The digital system shows the arms of the excavator, as well as the desired bottom, and gives an audible alarm when the bottom is reached. It also has multiple options that make it suitable for different jobs.

“With ExcaVision, you can dig to exact grade using the tip of the bucket, a rotating laser or a GPS as reference,” says Kristjan Ingvarsson, the company’s president. “It is easy to install and operate and allows you to dig quicker and more accurately, which saves you time and money.”

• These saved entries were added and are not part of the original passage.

open Summit.BirchSwinnertonDyer.Rank1Residual Summit.BirchSwinnertonDyer.Rank1Residual.LevelLowering
open Summit.BirchSwinnertonDyer.BirchSwinnertonDyer.Theorems.KimAtThreeDeepLowerSmallDefect
open Summit.BirchSwinnertonDyer.BirchSwinnertonDyer.Theorems.KimAtThreeDeepLowerNonAdditiveRows
open Summit.BirchSwinnertonDyer.BirchSwinnertonDyer.Theorems.KimAtThreeShallowEqDeepOffStratumNonAdditiveRows
open Summit.BirchSwinnertonDyer.BirchSwinnertonDyer.Theorems.KimAtThreeDeepLowerOffStratumSockets
open Summit.BirchSwinnertonDyer.BirchSwinnertonDyer.Theorems.KimAtThreeDeepLowerOffStratumNonAdditiveRows
open Summit.BirchSwinnertonDyer.BirchSwinnertonDyer.Theorems.KimAtThreeDeepLowerOffStratumLevelLoweringBridge
open Summit.BirchSwinnertonDyer.BirchSwinnertonDyer.Theorems.KimAtThreeDeepLowerOffStratumLevelLoweringRekey
open Summit.BirchSwinnertonDyer.BirchSwinnertonDyer.Theorems.KimAtThreeDeepLowerOffStratumLevelLoweringVatsal
open Summit.BirchSwinnertonDyer.BirchSwinnertonDyer.Theorems.KimAtThreeDeepLowerOffStratumLevelLoweringVatsalRows
open Summit.BirchSwinnertonDyer.BirchSwinnertonDyer.Theorems.KimAtThreeDeepLowerOffStratumLevelLoweringVatsalStab
open Summit.BirchSwinnertonDyer.BirchSwinnertonDyer.Theorems.KimAtThreeDeepLowerOffStratumLevelLoweringVatsalStabRows
open Summit.BirchSwinnertonDyer.BirchSwinnertonDyer.Theorems.KimAtThreeDeepLowerOffStratumLevelLoweringConditionOne
open Summit.BirchSwinnertonDyer.BirchSwinnertonDyer.Theorems.KimAtThreeDeepLowerOffStratumLevelLoweringNonEisensteinPrime
open Summit.BirchSwinnertonDyer.BirchSwinnertonDyer.Theorems.KimAtThreeDeepLowerOffStratumLevelLoweringRibetRows
open Summit.BirchSwinnertonDyer.BirchSwinnertonDyer.Theorems.KimAtThreeDeepLowerOffStratumLevelLoweringStabEigenform
  renaming heckeT_stab_of_ne → heckeT_stab_of_ne_eig, heckeT_stab_self → heckeT_stab_self_eig,
    isHeckeEigenform_stab → isHeckeEigenform_stab_eig, cuspCoeff_stab_prime → cuspCoeff_stab_prime_eig,
    cuspCoeff_mul_cuspCoeff → cuspCoeff_mul_cuspCoeff_eig, heckeEigenvalue_stab → heckeEigenvalue_stab_eig,
    valuation_cuspCoeff_stab_le_one → valuation_cuspCoeff_stab_le_one_eig,
    finiteDimensional_coeffField_stab → finiteDimensional_coeffField_stab_eig
open Summit.BirchSwinnertonDyer.BirchSwinnertonDyer.Theorems.KimAtThreeDeepLowerOffStratumLevelLoweringStabEigenform (smul_plusSymbol_of_heckeT)
open Summit.BirchSwinnertonDyer.BirchSwinnertonDyer.Theorems.KimAtThreeDeepLowerOffStratumLevelLoweringDoubleStabData
open Summit.BirchSwinnertonDyer.BirchSwinnertonDyer.Theorems.KimAtThreeDeepLowerOffStratumLevelLoweringMultiStabConditionOne
open Summit.BirchSwinnertonDyer.BirchSwinnertonDyer.Theorems.KimAtThreeDeepLowerOffStratumLevelLoweringMultiStabPeriodAnyLevel
open Summit.BirchSwinnertonDyer.BirchSwinnertonDyer.Theorems.KimAtThreeDeepLowerOffStratumLevelLoweringMultiStabIhara
open Summit.BirchSwinnertonDyer.BirchSwinnertonDyer.Theorems.KimAtThreeDeepLowerOffStratumLevelLoweringMultiStabData
open Summit.BirchSwinnertonDyer.BirchSwinnertonDyer.Theorems.KimAtThreeDeepLowerOffStratumLevelLoweringMultiDepleteData
open Summit.BirchSwinnertonDyer.BirchSwinnertonDyer.Theorems.KimAtThreeDeepLowerOffStratumLevelLoweringMultiStabRowsRam
open Literature.NumberTheory.EllipticCurves.Rank1Residual Literature.NumberTheory.EllipticCurves.Rank1Residual.Typed
  Literature.NumberTheory.EllipticCurves.Skinner2016 Literature.NumberTheory.Automorphic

The unit is suitable for any excavation job requiring accurate bottom measurements, such as basements, footings, sloping trenches, and foundations. The multilingual device also eliminates the need for an assistant, whose duty is to measure the depth of the excavation.

It allows the operator to monitor the depth, slope and width of the work, producing proper excavations and eliminating the safety hazard of working around deep holes, and reducing overcuts and undercuts, all from the comfort of the operator’s seat.

“Our system is ideal for contractors with multiple machines, needing timesaving, flexible tools — including excavators, backhoes and minis. The same system also works on bulldozers and scrapers,” Ingvarsson says. “ExcaVision is user-friendly and can be moved from machine to machine in matter of minutes. Installation and operation is made easy with a built-in, step-by-step guide.”

The system consists of three wireless inclinometers installed on the boom, stick and bucket. They send the angle information to a touch-screen display inside the cabin. The display shows the arms of the excavator as well as the desired bottom and gives an audible alarm when the bottom is reached. An automatic laser receiver mounts on the front arm of the excavator and keeps the user on grade with the help of a rotating laser. According to Ingvarsson, rebenching the system take only two to three seconds, wasting no time when moving the machine. When used on a dozer, the laser receiver is mounted on a rod attached to the blade and one of the three sensors is mounted on the blade to monitor its lateral tilt.

“ExcaVision allows you to dig quicker and to exact grade,” Ingvarsson says. “It virtually eliminates the need for a helper and allows you dig all day in the comfort of your cab.”